## What you have to do
Quote, with no changes, the lines that run from the top of the material to the line with "HONEST FRAMING. Companion", both included.

## Extracted entries
import Summits.BirchSwinnertonDyer.Rank1Residual.P2.KrizLiSmallCMBaseTransport
import HarnessLib

/-!
# Cell `bsd-print-cf2` (D-0131 (2) PRINT TIER, leaf CornerF @ `p = 2`), prover p3 — the generic Kriz–Li
# family BY NAME: membership predicate (base, Heegner field, (★)-datum, `d` inside an `∃`) and the slice in
# the binder shapes of the leaf and of crux `InertJZeroOfFacts`; the printed `243a1` fibre

HONEST FRAMING. Companion of `P2/KrizLiSmallCMBaseTransport.lean` (the transport, base-generic and
field-generic; see its docstring for what is and is not reached). The leaf
`Summit.BirchSwinnertonDyer.WAllCornerFTwo` and crux `InertJZeroOfFacts` (stmt-20671) are OPEN AS CLASSES;
nothing class-wide is closed here; no named fact is introduced; nothing is asserted. This file packages the
hypotheses of the transport into ONE membership predicate `IsIsogenousToKrizLiTwistOfSmallCMBase W'`
(a definition with a body: `∃` base `W` — globally minimal, CM, `N(W) < 5000`, a rational point of infinite
order, `E(ℚ)[2] = 0`, `c₂` odd —, `∃` imaginary quadratic `K` with the Heegner hypothesis, `∃` parametrisation
datum / Heegner datum / embedding / Heegner point / `j : K → ℚ₂` with Kriz–Li's Assumption (★) and the
Manin clause, `∃ d ∈ 𝒩(W, K)` with `χ_d(−N) = 1`, and a `ℚ`-isogeny `W' ~ W^{(d)}` or `W' ~ W^{(d·d_K)}`),
and proves `BSD(W', 2)` for every globally minimal member BY NAME from seven facts — `hKL hBF hmod hGZK
hCassels` (conjuncts of 𝔅_inert), `h33` (aside 20767), `hS31` (aside 20768) — with NO table fact: the
(★)-datum travels inside the membership (for `243a1` it is the printed Table-1 row, §4; for the other
certified bases of lit DOSSIER §14.4/§14.6 it is a certificate the member must exhibit — currency
LITERAL-by-name((★)-display) for those). Beyond print: NO as a method; coverage only.

References: [KrizLi2019] Thm 5.1 (2), Thm 4.3, Def 4.1, §6 Ex. 6.2, Table 1, Rem 6.3; [CreutzMiller2012]
Thm 1.1; [BurungaleFlach2024] Thm 1.1, Cor 2; [MilneADT2006] I.7.3; tree `P2/KrizLiTwoFortyThree*` (p3 g2).
-/

noncomputable section

open scoped Classical

open WeierstrassCurve NumberField Literature.NumberTheory.EllipticCurves
  Literature.NumberTheory.EllipticCurves.Rank1Residual
  Literature.NumberTheory.EllipticCurves.ModularForms
  Summit.BirchSwinnertonDyer.Rank1Residual

set_option autoImplicit false

namespace Summit.BirchSwinnertonDyer.Rank1Residual.P2

/-! ## §3 The (★)-datum as ONE predicate, the membership predicate, and the slice BY NAME -/

/-- **`(W, K)` carries a Kriz–Li (★)-datum**: a modular parametrisation datum `Dt` of `W` at level
`N(W)` (junk-free: its fields pin the newform, the Néron lattice and `Dt.c = ±c_E`), a Heegner datum `H`
of level `N(W)` and discriminant `d_K`, an embedding `ι : K → ℂ`, the Heegner point `P ∈ W(K)`
(`P ↦ heegnerPointComplex Dt H`) and `j : K → ℚ₂` with Kriz–Li's Assumption (★) (which contains "`2`
splits in `K`"), together with the Manin clause of Thm 5.1 ("`c_E` odd if `E` is additive at `2`",
vacuous for a base with good or multiplicative reduction at `2`). A PREDICATE with parameters `(W, K)`
(a definition with a body, not a named fact): for `(243a1, K)` with `d_K = −23` it is supplied by the
PRINTED Table-1 row (`hasKrizLiStarDatum_curve243a1`); for any other pair it is a CERTIFICATE the user
displays (lit DOSSIER §14.4/§14.6: `heegner_index` + `2`-adic formal logarithm).
[cite: KrizLi2019, Assumption (★) (FMS Thm. 1.12 / §4), Thm. 5.1 hypotheses, §6 Ex. 6.1–6.2] -/
def HasKrizLiStarDatum (W : WeierstrassCurve ℚ) [W.IsElliptic] [W.IsGloballyMinimal]
    [NeZero (W.conductorNorm ℤ)] (K : Type) [Field K] [NumberField K] : Prop :=
  ∃ (Dt : ModularParametrizationData W (W.conductorNorm ℤ))
    (H : HeegnerDatum (W.conductorNorm ℤ) (NumberField.discr K)) (ι : K →+* ℂ)
    (P : (W.baseChange K).toAffine.Point) (j : K →ₐ[ℚ] ℚ_[2]),
    WeierstrassCurve.Affine.Point.map ι.toRatAlgHom P = heegnerPointComplex Dt H ∧
    KrizLi2019.AssumptionStar W Dt K P j ∧
    (haveI : Fact (2 : ℕ).Prime := ⟨Nat.prime_two⟩;
      ¬ W.HasGoodReductionAtPrime 2 → ¬ W.HasMultiplicativeReductionAtPrime 2 → Odd Dt.c)

section StarDatum

variable (W : WeierstrassCurve ℚ) [W.IsElliptic] [W.IsGloballyMinimal] [NeZero (W.conductorNorm ℤ)]

/-- **`ord_{s=1} L(W, s) = 1`** for a CM base with a rational point of infinite order, `E(ℚ)[2] = 0` and a
(★)-datum over a Heegner field (packaged form of `analyticRank_eq_one_of_assumptionStar`).
[cite: KrizLi2019, Thm. 4.3 (FMS)] [cite: BurungaleFlach2024, Cor. 2] -/
theorem analyticRank_eq_one_of_hasKrizLiStarDatum (h33 : KrizLi2019.thm33_rank_twist)
    (hBF : bsdTriple_of_hasCM_of_L_one_ne_zero) (hmod : hasEntireLFunction_rat)
    (hcm : W.HasCM) (hrk : 1 ≤ W.mordellWeilRank) (h2 : ∀ Q : W.toAffine.Point, 2 • Q = 0 → Q = 0)
    (K : Type) [Field K] [NumberField K] (hK : IsImaginaryQuadratic K)
    (hH : SatisfiesHeegnerHypothesis (W.conductorNorm ℤ) K) (hSD : HasKrizLiStarDatum W K) :
    W.analyticRank = 1 := by
  obtain ⟨Dt, H, ι, P, j, hP, hstar, -⟩ := hSD
  exact analyticRank_eq_one_of_assumptionStar W h33 hBF hmod hcm hrk h2 K hK hH Dt H ι P hP j hstar

/-- **The analytic ranks along the family** (packaged form): `r_an = 1` on the models of `W^{(d)}`,
`r_an = 0` on the models of `W^{(d·d_K)}`, for `d ∈ 𝒩(W, K)` with `χ_d(−N) = 1`.
[cite: KrizLi2019, Thm. 4.3 (FMS) = arXiv Thm. 3.3] -/
theorem analyticRank_of_twist_of_hasKrizLiStarDatum (h33 : KrizLi2019.thm33_rank_twist)
    (hBF : bsdTriple_of_hasCM_of_L_one_ne_zero) (hmod : hasEntireLFunction_rat)
    (hcm : W.HasCM) (hrk : 1 ≤ W.mordellWeilRank) (h2 : ∀ Q : W.toAffine.Point, 2 • Q = 0 → Q = 0)
    (K : Type) [Field K] [NumberField K] (hK : IsImaginaryQuadratic K)
    (hH : SatisfiesHeegnerHypothesis (W.conductorNorm ℤ) K) (hSD : HasKrizLiStarDatum W K)
    {d : ℤ} (hd : KrizLi2019.InN W K d) (hsign : Int.sign d * jacobiSym (W.conductorNorm ℤ) d.natAbs = 1)
    (W₁ W₂ : WeierstrassCurve ℚ) [W₁.IsElliptic] [W₁.IsGloballyMinimal] [W₂.IsElliptic] [W₂.IsGloballyMinimal]
    (hW₁ : ∃ C : VariableChange ℚ, C • W.quadraticTwist (d : ℚ) = W₁)
    (hW₂ : ∃ C : VariableChange ℚ, C • W.quadraticTwist ((d * NumberField.discr K : ℤ) : ℚ) = W₂) :
    W₁.analyticRank = 1 ∧ W₂.analyticRank = 0 := by
  obtain ⟨Dt, H, ι, P, j, hP, hstar, -⟩ := hSD
  exact analyticRank_of_twist_of_krizLi_cmBase W h33 hBF hmod hcm hrk h2 K hK hH Dt H ι P hP j hstar hd
    hsign W₁ W₂ hW₁ hW₂

/-- **THE TRANSPORT, packaged**: `BSD(W', 2)` for every globally minimal `W'` `ℚ`-isogenous to `W^{(d)}` or
`W^{(d·d_K)}`, from a CM base `W` with `N(W) < 5000`, a rational point of infinite order, `E(ℚ)[2] = 0`,
`c₂(W)` odd, a Heegner field `K` with a (★)-datum, `d ∈ 𝒩(W, K)`, `χ_d(−N) = 1` — granted the seven named
facts. [cite: KrizLi2019, Thm. 5.1 (2) and Thm. 4.3] [cite: CreutzMiller2012, Thm. 1.1]
[cite: BurungaleFlach2024, Thm. 1.1 and Cor. 2] [cite: MilneADT2006, Thm. I.7.3] -/
theorem bsdp_two_of_isIsogenous_twist_of_hasKrizLiStarDatum (hKL : KrizLi2019.thm112_bsdTwo_twist)
    (h33 : KrizLi2019.thm33_rank_twist) (hS31 : bsdTriple_of_analyticRank_le_one_of_conductor_lt)
    (hBF : bsdTriple_of_hasCM_of_L_one_ne_zero) (hmod : hasEntireLFunction_rat)
    (hGZK : rank_eq_analyticRank_of_analyticRank_le_one) (hCassels : bsdRHS_eq_of_isIsogenous)
    (hcm : W.HasCM) (hN : W.conductorNorm ℤ < 5000) (hrk : 1 ≤ W.mordellWeilRank)
    (h2 : ∀ Q : W.toAffine.Point, 2 • Q = 0 → Q = 0)
    (hc2 : haveI : Fact (2 : ℕ).Prime := ⟨Nat.prime_two⟩; Odd ((W.baseChange ℚ_[2]).localTamagawaNumber ℤ_[2]))
    (K : Type) [Field K] [NumberField K] (hK : IsImaginaryQuadratic K)
    (hH : SatisfiesHeegnerHypothesis (W.conductorNorm ℤ) K) (hSD : HasKrizLiStarDatum W K)
    {d : ℤ} (hd : KrizLi2019.InN W K d) (hsign : Int.sign d * jacobiSym (W.conductorNorm ℤ) d.natAbs = 1)
    (W' : WeierstrassCurve ℚ) [W'.IsElliptic] [W'.IsGloballyMinimal]
    (hiso : IsIsogenous W' (W.quadraticTwist (d : ℚ)) ∨
      IsIsogenous W' (W.quadraticTwist ((d * NumberField.discr K : ℤ) : ℚ))) : BSDp W' 2 := by
  obtain ⟨Dt, H, ι, P, j, hP, hstar, hman⟩ := hSD
  exact bsdp_two_of_isIsogenous_twist_of_krizLi_cmBase W hKL h33 hS31 hBF hmod hGZK hCassels hcm hN hrk h2 K
    hK hH Dt H ι P hP j hstar ⟨hc2, hman⟩ hd hsign W' hiso

end StarDatum

/-- **`W'` is `ℚ`-ISOGENOUS to a Kriz–Li twist of a SMALL-CONDUCTOR CM BASE with a (★)-datum.** There are:
a globally minimal CM base `W` with `N(W) < 5000`, a rational point of infinite order, `E(ℚ)[2] = 0` and
`c₂(W)` odd; an imaginary quadratic field `K` with the Heegner hypothesis for `N(W)` and a (★)-datum
(`HasKrizLiStarDatum W K`); and `d ∈ 𝒩(W, K)` (Def 4.1) with `χ_d(−N) = 1`, such that `W'` is
`ℚ`-isogenous to `W^{(d)}` or to `W^{(d·d_K)}`. For the base `243a1` and `K = ℚ(√−23)` the (★)-datum is
the PRINTED Table-1 row (§4); for any other base it is a certificate supplied by the member. A definition
with a body (data), not a named fact. [cite: KrizLi2019, Def. 4.1, Thm. 5.1 (2), §6 Ex. 6.2 and Table 1] -/
def IsIsogenousToKrizLiTwistOfSmallCMBase (W' : WeierstrassCurve ℚ) : Prop :=
  ∃ (W : WeierstrassCurve ℚ) (_ : W.IsElliptic) (_ : W.IsGloballyMinimal) (_ : NeZero (W.conductorNorm ℤ)),
    W.HasCM ∧ W.conductorNorm ℤ < 5000 ∧ 1 ≤ W.mordellWeilRank ∧
    (∀ Q : W.toAffine.Point, 2 • Q = 0 → Q = 0) ∧
    (haveI : Fact (2 : ℕ).Prime := ⟨Nat.prime_two⟩; Odd ((W.baseChange ℚ_[2]).localTamagawaNumber ℤ_[2])) ∧
    ∃ (K : Type) (_ : Field K) (_ : NumberField K), IsImaginaryQuadratic K ∧
      SatisfiesHeegnerHypothesis (W.conductorNorm ℤ) K ∧ HasKrizLiStarDatum W K ∧
      ∃ d : ℤ, KrizLi2019.InN W K d ∧ Int.sign d * jacobiSym (W.conductorNorm ℤ) d.natAbs = 1 ∧
        (IsIsogenous W' (W.quadraticTwist (d : ℚ)) ∨
          IsIsogenous W' (W.quadraticTwist ((d * NumberField.discr K : ℤ) : ℚ)))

## Answer to the exercise
import Summits.BirchSwinnertonDyer.Rank1Residual.P2.KrizLiSmallCMBaseTransport
import HarnessLib

/-!
# Cell `bsd-print-cf2` (D-0131 (2) PRINT TIER, leaf CornerF @ `p = 2`), prover p3 — the generic Kriz–Li
# family BY NAME: membership predicate (base, Heegner field, (★)-datum, `d` inside an `∃`) and the slice in
# the binder shapes of the leaf and of crux `InertJZeroOfFacts`; the printed `243a1` fibre

HONEST FRAMING. Companion of `P2/KrizLiSmallCMBaseTransport.lean` (the transport, base-generic and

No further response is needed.